# Big Turbo Options..



## jboyd12 (Jul 23, 2011)

pag parts turbo 1.8T Bottom Mount Transverse Turbocharger Kit

vs

cts' kit Audi TT225HP / Audi S3 Quattro Big Turbo Kit


I know one is top mount the other is bottom mount but what happens to the charge pipe on the pag parts kit? And what kind of wheel horsepower can you really expect with a 50 trim? how would the 1.8 hold up with a gt3071R with a stock head? this is my daily driver and i still need it to be reliable. thanks for your input


----------



## 20v master (May 7, 2009)

If you want reliable, you need to install rods for either turbo. Between the kits, Pag hands down. Several CTS owners I know have switched to Pag.


----------



## jboyd12 (Jul 23, 2011)

yeah i know about needing rods, thanks for the input on the pag parts thing.. can anyone answer my other questions? thanks


----------



## MKllllvr28 (Sep 15, 2005)

jboyd12 said:


> pag parts turbo 1.8T Bottom Mount Transverse Turbocharger Kit
> 
> vs
> 
> ...


The regular tt charge pipe system is tossed if you run a pag kit. Arnold makes the pipes run underneath the bay on his front mount kits. It'll look like this. 
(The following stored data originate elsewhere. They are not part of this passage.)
import Summits.BirchSwinnertonDyer.BirchSwinnertonDyer.Theorems.ByReductionTypeAtTwoAdditivePotMultConjATwoNarrowTwo3596Dyadic
import HarnessLib

/-!
# C4″ `AdditivePotMultOverKAtTwo` (item stmt-BirchSwinnertonDyer-22618), the (I1M′) input of the upper half on the `0 < Δ` rows:
# LAYER-TWO NARROW CERTIFICATE `d = 3596`, part RESIDUES — `ξ`-adic square classes in `A₁ = ℚ(θ) ⊔ ℚ_1` (`ξ = √2/(1 + θ)`, `e = 2`, `f = 1`):
# the unit `ε` is not a norm from `A₁(√(2+√2))`, and the totally positive unit `u₊` is not a square (KERNEL; rows 417136bf1)

Cell `bsd-2adic`, rung K4, seat `bsd-2adic-k4-w3` GEN 13 (explicit unit of director-bsd g16 (309)(7); `--supports stmt-BirchSwinnertonDyer-22618`).
HONEST FRAMING (D-0036/D-0054/D-0152): THEOREMS ONLY (no definition, no named fact, no `sorry`, no instance). The series `…NarrowTwo3596{Class, Field,
Dyadic, Residues, TotPos, Integers, Parity, SignsA/B/C, Units, Rows}` carries k4-w1 GEN 11's zero-hypothesis LAYER-TWO narrow certificate (row `261648q1`,
`…NarrowRankCertificate316*`: `h(A₁)`, `h(A₂)` odd by genus theory with one dyadic non-norm unit, ONE totally positive non-square unit of `A₁ = ℚ(θ,√2)`,
ELEVEN sign-independent units of `A₂ = ℚ(θ,√(2+√2))`, k4-w2's Edgar–Mollin–Peterson door `a = 1, b = 11`, cruxlead-19573-w2's rung `m = 1`) to the
totally real cubic `2`-torsion field of discriminant `3596` (`X³ + (0)X² + (-11)X + (-8)`) of the C4″ census rows 417136bf1 (eng-2 CERT-ADD-POTMULT-POS81-AB-E2:
`n₀ = 0`, `rank₂ Cl⁺ = [0,1,1]`, unit signature ranks `[3,5,11]`, `h = 1` at layers `0,1,2` — letter NARROW-EQUAL12, instrument grade `grh`; here KERNEL).
All certificates were found by the seat's exact-arithmetic tools (`k4w3/gen13/tools`: GEN 12 `narrowcert/unitlib` + layer-two arithmetic `nf12/cert2`) and are CHECKED
HERE by the kernel. Statement (A) is NOT BSD: BSD₂ for these curves is not proved; C4″ / (I1M′) stay research-open; nothing booked; no row of 22618 changes tier
(pen RC-490 (4)); BSD is not proved by any of this.

References: [CoatesSujatha2005] Conj. A, Thm. 3.4; [Fukuda1994] Thm. 1 (2); [EdgarMollinPeterson1986] Thm. 2.1; [FrohlichTaylor1990] Ch. V §1 (1.8)–(1.13);
[Lang1990] Ch. 13 §4 Lemma 4.1; [Washington1997] §13.1, Prop. 13.2; [Cohen1993] §4.1.3, §6.3; [Marcus1977] Ch. 5 Thm. 22, 35–37; [Omeara1963] §63.
-/

set_option autoImplicit false
-- sibling precedent: the directory name repeats the summit name
set_option linter.dupNamespace false

noncomputable section

open scoped Classical IntermediateField NumberField nonZeroDivisors Polynomial

namespace Summit.BirchSwinnertonDyer.BirchSwinnertonDyer.Theorems.AddKatoTwo

open Polynomial IsDedekindDomain NumberField Field IntermediateField
  Literature.NumberTheory.EllipticCurves Literature.NumberTheory.EllipticCurves.ZpExtension
  Literature.NumberTheory.IwasawaTheory Literature.NumberTheory.NumberFields
  Literature.NumberTheory.GaloisRepresentations Literature.Geometry.Kaehler.ComplexTorus

variable {θ : AlgebraicClosure ℚ}

set_option linter.unusedSimpArgs false in
set_option maxHeartbeats 800000 in
/-- **`ε = -3 - 3 * θ + θ ^ 2` is NOT of the form `x² − (2 + √2)y²` with `x, y ∈ A₁ = ℚ(θ) ⊔ ℚ_1`** (`θ³ + (0)θ² + (-11)θ + (-8) = 0`, `d = 3596`) — it is not a norm from
`A₁(√(2+√2))`, the second cyclotomic layer: `2 + √2 = ξμ` with `ξ = √2/(1 + θ)` prime (`e = 2`, `f = 1`), `ξ ∤ μ`, and `ξ⁴ ‖ ε − 1` (`ε ≡ 5 (mod 8)` at the
split dyadic prime); the tree's `not_exists_sq_sub_mul_sq_fractionRing_of_pow_four_dvd` (`(ε, 2+√2)_{(ξ)} = −1`). KERNEL. [cite: Omeara1963, §63B (63:10) and §63A (63:1)]
[cite: NeukirchANT1999, Ch. V §3] -/
theorem not_exists_sq_sub_mul_sq_eq_eps_sup_layer_one_d3596 (hθ : aeval θ (Cubic.toPoly ⟨1, ((0 : ℤ) : ℚ), ((-11 : ℤ) : ℚ), ((-8 : ℤ) : ℚ)⟩) = 0)
    {t : AlgebraicClosure ℚ} (ht : t ∈ (CyclotomicZp.zpExtension 2).layer 1) (ht2 : t ^ 2 = 2) :
    ¬ ∃ x y : ↥(ℚ⟮θ⟯ ⊔ (CyclotomicZp.zpExtension 2).layer 1),
      x ^ 2 - (2 + ⟨t, (le_sup_right : (CyclotomicZp.zpExtension 2).layer 1 ≤ _) ht⟩) * y ^ 2 = inclusion (le_sup_left : ℚ⟮θ⟯ ≤ ℚ⟮θ⟯ ⊔ (CyclotomicZp.zpExtension 2).layer 1) (-3 - 3 * AdjoinSimple.gen ℚ θ + AdjoinSimple.gen ℚ θ ^ 2) := by
  haveI : FiniteDimensional ℚ ↥ℚ⟮θ⟯ :=
    IntermediateField.adjoin.finiteDimensional ⟨_, Cubic.monic_of_a_eq_one', by rwa [← aeval_def]⟩
  haveI : FiniteDimensional ℚ ↥((CyclotomicZp.zpExtension 2).layer 1) := (CyclotomicZp.zpExtension 2).finiteDimensional_layer_holds 1
  haveI : NumberField ↥ℚ⟮θ⟯ := NumberField.mk
  haveI : NumberField ↥(ℚ⟮θ⟯ ⊔ (CyclotomicZp.zpExtension 2).layer 1) := NumberField.mk
  obtain ⟨bA, xA, sA, -, hbAval, hsAval, -, RbA, RxA, hs, -, hprime, hres, hnw, hnμ, -, -, -, -⟩ :=
    layer_one_dyadic_d3596 hθ ht ht2
  obtain ⟨htwo, hwdef, -, hxmu, -, heps, hkap, -, -, -, -⟩ := layer_one_ids_d3596 bA xA RbA RxA
  have h2 : (2 : 𝓞 ↥(ℚ⟮θ⟯ ⊔ (CyclotomicZp.zpExtension 2).layer 1)) = xA ^ 2 * (1 + 2 * bA + bA ^ 2) := by linear_combination (-1 : 𝓞 ↥(ℚ⟮θ⟯ ⊔ (CyclotomicZp.zpExtension 2).layer 1)) * htwo + xA ^ 2 * hwdef
  have h4 : xA ^ 4 ∣ (-3 - 3 * bA + bA ^ 2) - 1 := ⟨_, heps⟩
  have h5 : ¬ xA ^ 5 ∣ (-3 - 3 * bA + bA ^ 2) - 1 := by
    rintro ⟨c, hc⟩
    rw [heps, show xA ^ 5 * c = xA ^ 4 * (xA * c) by ring] at hc
    have hc' : -23 - 33 * bA - 4 * bA ^ 2 = xA * c := mul_left_cancel₀ (pow_ne_zero 4 hprime.ne_zero) hc
    have h1 : xA ∣ 1 := ⟨c - (-176 * xA - 282 * bA * xA - 69 * bA ^ 2 * xA), by linear_combination hc' - hkap⟩
    exact hprime.not_unit (isUnit_of_dvd_one h1)
  have key := not_exists_sq_sub_mul_sq_fractionRing_of_pow_four_dvd (↥(ℚ⟮θ⟯ ⊔ (CyclotomicZp.zpExtension 2).layer 1))
    hprime h2 hnw hres hnμ h4 h5
  have hm : algebraMap (𝓞 ↥(ℚ⟮θ⟯ ⊔ (CyclotomicZp.zpExtension 2).layer 1)) ↥(ℚ⟮θ⟯ ⊔ (CyclotomicZp.zpExtension 2).layer 1)
      (xA * (1 + xA + bA + 2 * bA * xA + bA ^ 2 * xA)) = 2 + ⟨t, (le_sup_right : (CyclotomicZp.zpExtension 2).layer 1 ≤ _) ht⟩ := by
    rw [hxmu, show (1 + bA) * xA = xA * (1 + bA) from mul_comm _ _, hs, map_add, map_ofNat, ← hsAval]
  have he : algebraMap (𝓞 ↥(ℚ⟮θ⟯ ⊔ (CyclotomicZp.zpExtension 2).layer 1)) ↥(ℚ⟮θ⟯ ⊔ (CyclotomicZp.zpExtension 2).layer 1)
      (-3 - 3 * bA + bA ^ 2) = inclusion (le_sup_left : ℚ⟮θ⟯ ≤ ℚ⟮θ⟯ ⊔ (CyclotomicZp.zpExtension 2).layer 1) (-3 - 3 * AdjoinSimple.gen ℚ θ + AdjoinSimple.gen ℚ θ ^ 2) := by
    simp only [map_add, map_sub, map_mul, map_pow, map_ofNat, map_neg, map_one, hbAval]
  rintro ⟨x, y, h⟩
  exact key ⟨x, y, by rw [hm, he]; exact h⟩

set_option linter.unusedSimpArgs false in
set_option maxHeartbeats 800000 in
/-- **`u₊ = (-47 - 72 * θ + 24 * θ ^ 2) + √2 * (70 + 55 * θ - 20 * θ ^ 2)` is not the square of an INTEGER of `A₁ = ℚ(θ) ⊔ ℚ_1`**:
`u₊ = -47 - 90 * ξ - 72 * θ - 95 * θ * ξ + 24 * θ ^ 2 + 35 * θ ^ 2 * ξ` with `ξ = √2/(1 + θ)`, `u₊ − 1 = ξ^3(1 + ξ·…)` and `u₊ − (1 + ξ² + ξ³w) = ξ^2(1 + ξ·…)` (`2 = ξ²w`), so `u₊` is in neither
class of unit squares modulo `ξ⁵` (tree `not_exists_sq_eq_of_not_pow_five_dvd`, `e = 2`, `f = 1`). KERNEL. [cite: Omeara1963, §63A (63:1a)] -/
theorem not_exists_sq_eq_uplus_sup_layer_one_d3596 (hθ : aeval θ (Cubic.toPoly ⟨1, ((0 : ℤ) : ℚ), ((-11 : ℤ) : ℚ), ((-8 : ℤ) : ℚ)⟩) = 0)
    {t : AlgebraicClosure ℚ} (ht : t ∈ (CyclotomicZp.zpExtension 2).layer 1) (ht2 : t ^ 2 = 2) :
    haveI : FiniteDimensional ℚ ↥ℚ⟮θ⟯ :=
      IntermediateField.adjoin.finiteDimensional ⟨_, Cubic.monic_of_a_eq_one', by rwa [← aeval_def]⟩
    haveI : FiniteDimensional ℚ ↥((CyclotomicZp.zpExtension 2).layer 1) := (CyclotomicZp.zpExtension 2).finiteDimensional_layer_holds 1
    ¬ ∃ c : 𝓞 ↥(ℚ⟮θ⟯ ⊔ (CyclotomicZp.zpExtension 2).layer 1),
      ((c : 𝓞 ↥(ℚ⟮θ⟯ ⊔ (CyclotomicZp.zpExtension 2).layer 1)) : ↥(ℚ⟮θ⟯ ⊔ (CyclotomicZp.zpExtension 2).layer 1)) ^ 2 =
        inclusion (le_sup_left : ℚ⟮θ⟯ ≤ ℚ⟮θ⟯ ⊔ (CyclotomicZp.zpExtension 2).layer 1) (-47 - 72 * AdjoinSimple.gen ℚ θ + 24 * AdjoinSimple.gen ℚ θ ^ 2) + ⟨t, (le_sup_right : (CyclotomicZp.zpExtension 2).layer 1 ≤ _) ht⟩ * inclusion (le_sup_left : ℚ⟮θ⟯ ≤ ℚ⟮θ⟯ ⊔ (CyclotomicZp.zpExtension 2).layer 1) (70 + 55 * AdjoinSimple.gen ℚ θ - 20 * AdjoinSimple.gen ℚ θ ^ 2) := by
  haveI : FiniteDimensional ℚ ↥ℚ⟮θ⟯ :=
    IntermediateField.adjoin.finiteDimensional ⟨_, Cubic.monic_of_a_eq_one', by rwa [← aeval_def]⟩
  haveI : FiniteDimensional ℚ ↥((CyclotomicZp.zpExtension 2).layer 1) := (CyclotomicZp.zpExtension 2).finiteDimensional_layer_holds 1
  haveI : NumberField ↥ℚ⟮θ⟯ := NumberField.mk
  haveI : NumberField ↥(ℚ⟮θ⟯ ⊔ (CyclotomicZp.zpExtension 2).layer 1) := NumberField.mk
  obtain ⟨bA, xA, sA, -, hbAval, hsAval, -, RbA, RxA, hs, -, hprime, hres, hnw, -, -, -, -, -⟩ :=
    layer_one_dyadic_d3596 hθ ht ht2
  obtain ⟨htwo, hwdef, -, -, -, -, -, -, -, -, -⟩ := layer_one_ids_d3596 bA xA RbA RxA
  obtain ⟨-, hu1, huq, hrho1, hrho2⟩ := layer_one_uplus_ids_d3596 bA xA RbA RxA
  have h2 : (2 : 𝓞 ↥(ℚ⟮θ⟯ ⊔ (CyclotomicZp.zpExtension 2).layer 1)) = xA ^ 2 * (1 + 2 * bA + bA ^ 2) := by linear_combination (-1 : 𝓞 ↥(ℚ⟮θ⟯ ⊔ (CyclotomicZp.zpExtension 2).layer 1)) * htwo + xA ^ 2 * hwdef
  have hone : ∀ (z : 𝓞 ↥(ℚ⟮θ⟯ ⊔ (CyclotomicZp.zpExtension 2).layer 1)) (n : ℕ), ¬ xA ^ (n + 1) ∣ 1 + xA * z := by
    rintro z n hdvd
    obtain ⟨c, hc⟩ := (dvd_pow_self xA (Nat.succ_ne_zero n)).trans hdvd
    exact hprime.not_unit (isUnit_of_dvd_one ⟨c - z, by linear_combination hc⟩)
  set U : 𝓞 ↥(ℚ⟮θ⟯ ⊔ (CyclotomicZp.zpExtension 2).layer 1) := -47 - 90 * xA - 72 * bA - 95 * bA * xA + 24 * bA ^ 2 + 35 * bA ^ 2 * xA with hUdef
  have hu : ¬ xA ∣ U := by
    rintro ⟨c, hc⟩
    exact hprime.not_unit (isUnit_of_dvd_one ⟨c - xA ^ 2 * (-145 - 156 * xA - 135 * bA - 120 * bA * xA + 70 * bA ^ 2 + 108 * bA ^ 2 * xA), by linear_combination hc - hu1⟩)
  have hrho1' : -145 - 156 * xA - 135 * bA - 120 * bA * xA + 70 * bA ^ 2 + 108 * bA ^ 2 * xA = 1 + xA * (-156 - 53 * xA - 120 * bA + 94 * bA * xA + 108 * bA ^ 2 + 212 * bA ^ 2 * xA) := by linear_combination hrho1
  have hrho2' : -121 - 146 * xA - 120 * bA - 137 * bA * xA + 48 * bA ^ 2 + 69 * bA ^ 2 * xA = 1 + xA * (-146 - 157 * xA - 137 * bA - 122 * bA * xA + 69 * bA ^ 2 + 107 * bA ^ 2 * xA) := by linear_combination hrho2
  have h1 : ¬ xA ^ 5 ∣ U - 1 := by
    intro hdvd
    rw [hu1, hrho1', show xA ^ 5 = xA ^ 3 * xA ^ 2 by ring] at hdvd
    exact hone _ 1 ((mul_dvd_mul_iff_left (pow_ne_zero 3 hprime.ne_zero)).mp hdvd)
  have hq : ¬ xA ^ 5 ∣ U - (1 + xA ^ 2 + xA ^ 3 * (1 + 2 * bA + bA ^ 2)) := by
    intro hdvd
    rw [huq, hrho2', show xA ^ 5 = xA ^ 2 * xA ^ 3 by ring] at hdvd
    exact hone _ 2 ((mul_dvd_mul_iff_left (pow_ne_zero 2 hprime.ne_zero)).mp hdvd)
  have key := not_exists_sq_eq_of_not_pow_five_dvd h2 hnw hres hu h1 hq
  -- the value of `U`
  have hθ'rel : -8 - 11 * (bA : ↥(ℚ⟮θ⟯ ⊔ (CyclotomicZp.zpExtension 2).layer 1)) + (bA : ↥(ℚ⟮θ⟯ ⊔ (CyclotomicZp.zpExtension 2).layer 1)) ^ 3 = 0 := by
    have h := congrArg (algebraMap (𝓞 ↥(ℚ⟮θ⟯ ⊔ (CyclotomicZp.zpExtension 2).layer 1)) ↥(ℚ⟮θ⟯ ⊔ (CyclotomicZp.zpExtension 2).layer 1)) RbA
    simp only [map_add, map_sub, map_mul, map_pow, map_ofNat, map_zero, map_neg, map_one] at h; exact h
  have hsx : (xA : ↥(ℚ⟮θ⟯ ⊔ (CyclotomicZp.zpExtension 2).layer 1)) * (1 + (bA : ↥(ℚ⟮θ⟯ ⊔ (CyclotomicZp.zpExtension 2).layer 1))) =
      ⟨t, (le_sup_right : (CyclotomicZp.zpExtension 2).layer 1 ≤ _) ht⟩ := by
    rw [← hsAval, ← hs]; push_cast; ring
  have hU : ((U : 𝓞 ↥(ℚ⟮θ⟯ ⊔ (CyclotomicZp.zpExtension 2).layer 1)) : ↥(ℚ⟮θ⟯ ⊔ (CyclotomicZp.zpExtension 2).layer 1)) =
      inclusion (le_sup_left : ℚ⟮θ⟯ ≤ ℚ⟮θ⟯ ⊔ (CyclotomicZp.zpExtension 2).layer 1) (-47 - 72 * AdjoinSimple.gen ℚ θ + 24 * AdjoinSimple.gen ℚ θ ^ 2) + ⟨t, (le_sup_right : (CyclotomicZp.zpExtension 2).layer 1 ≤ _) ht⟩ * inclusion (le_sup_left : ℚ⟮θ⟯ ≤ ℚ⟮θ⟯ ⊔ (CyclotomicZp.zpExtension 2).layer 1) (70 + 55 * AdjoinSimple.gen ℚ θ - 20 * AdjoinSimple.gen ℚ θ ^ 2) := by
    rw [hUdef, ← hsx]
    simp only [map_add, map_sub, map_mul, map_pow, map_neg, map_one, map_ofNat, ← hbAval]
    linear_combination ((20 : ↥(ℚ⟮θ⟯ ⊔ (CyclotomicZp.zpExtension 2).layer 1)) * (xA : ↥(ℚ⟮θ⟯ ⊔ (CyclotomicZp.zpExtension 2).layer 1))) * hθ'rel
  rintro ⟨c, hc⟩
  refine key ⟨c, ?_⟩
  apply NumberField.RingOfIntegers.coe_injective
  rw [map_pow, ← NumberField.RingOfIntegers.coe_eq_algebraMap, ← NumberField.RingOfIntegers.coe_eq_algebraMap, hc, hU]

/-- **`u₊` is not the square of a UNIT of `A₁`** (unit form of the previous statement, for the `#(U⁺/U²)` count).
[cite: Omeara1963, §63A (63:1a)] [cite: FrohlichTaylor1990, Ch. V §1 (1.12), p. 164] -/
theorem not_exists_unit_sq_eq_uplus_sup_layer_one_d3596 (hθ : aeval θ (Cubic.toPoly ⟨1, ((0 : ℤ) : ℚ), ((-11 : ℤ) : ℚ), ((-8 : ℤ) : ℚ)⟩) = 0)
    {t : AlgebraicClosure ℚ} (ht : t ∈ (CyclotomicZp.zpExtension 2).layer 1) (ht2 : t ^ 2 = 2)
    (e : haveI : FiniteDimensional ℚ ↥ℚ⟮θ⟯ :=
        IntermediateField.adjoin.finiteDimensional ⟨_, Cubic.monic_of_a_eq_one', by rwa [← aeval_def]⟩
      haveI : FiniteDimensional ℚ ↥((CyclotomicZp.zpExtension 2).layer 1) :=
        (CyclotomicZp.zpExtension 2).finiteDimensional_layer_holds 1
      (𝓞 ↥(ℚ⟮θ⟯ ⊔ (CyclotomicZp.zpExtension 2).layer 1))ˣ)
    (he : ((e : 𝓞 ↥(ℚ⟮θ⟯ ⊔ (CyclotomicZp.zpExtension 2).layer 1)) : ↥(ℚ⟮θ⟯ ⊔ (CyclotomicZp.zpExtension 2).layer 1)) =
      inclusion (le_sup_left : ℚ⟮θ⟯ ≤ ℚ⟮θ⟯ ⊔ (CyclotomicZp.zpExtension 2).layer 1) (-47 - 72 * AdjoinSimple.gen ℚ θ + 24 * AdjoinSimple.gen ℚ θ ^ 2) + ⟨t, (le_sup_right : (CyclotomicZp.zpExtension 2).layer 1 ≤ _) ht⟩ * inclusion (le_sup_left : ℚ⟮θ⟯ ≤ ℚ⟮θ⟯ ⊔ (CyclotomicZp.zpExtension 2).layer 1) (70 + 55 * AdjoinSimple.gen ℚ θ - 20 * AdjoinSimple.gen ℚ θ ^ 2)) :
    ¬ ∃ w : (𝓞 ↥(ℚ⟮θ⟯ ⊔ (CyclotomicZp.zpExtension 2).layer 1))ˣ, e = w ^ 2 := by
  rintro ⟨w, hw⟩
  refine not_exists_sq_eq_uplus_sup_layer_one_d3596 hθ ht ht2 ⟨(w : 𝓞 ↥(ℚ⟮θ⟯ ⊔ (CyclotomicZp.zpExtension 2).layer 1)), ?_⟩
  rw [← he, hw, Units.val_pow_eq_pow_val]; push_cast; ring

end Summit.BirchSwinnertonDyer.BirchSwinnertonDyer.Theorems.AddKatoTwo

end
A 3071 will wear on the head just like any other turbo. But if your going to be boosting it to hi heavens most will suggest to do the exhaust valves. 

Power on the 50 trim will depend on supporting mods. Ball park 3-400


----------



## 20v master (May 7, 2009)

Charge piping with PAG is run like stock on the 180 setups, by the passenger side wheel. 50 trim and 3071 make about the same HP, ~450 max, but will depend on supporting mods like said. Out of the box on pump gas, stock cams/head/intake mani, expect around 350 with a good IC setup.


----------



## jboyd12 (Jul 23, 2011)

20v master said:


> If you want reliable, you need to install rods for either turbo. Between the kits, Pag hands down. Several CTS owners I know have switched to Pag.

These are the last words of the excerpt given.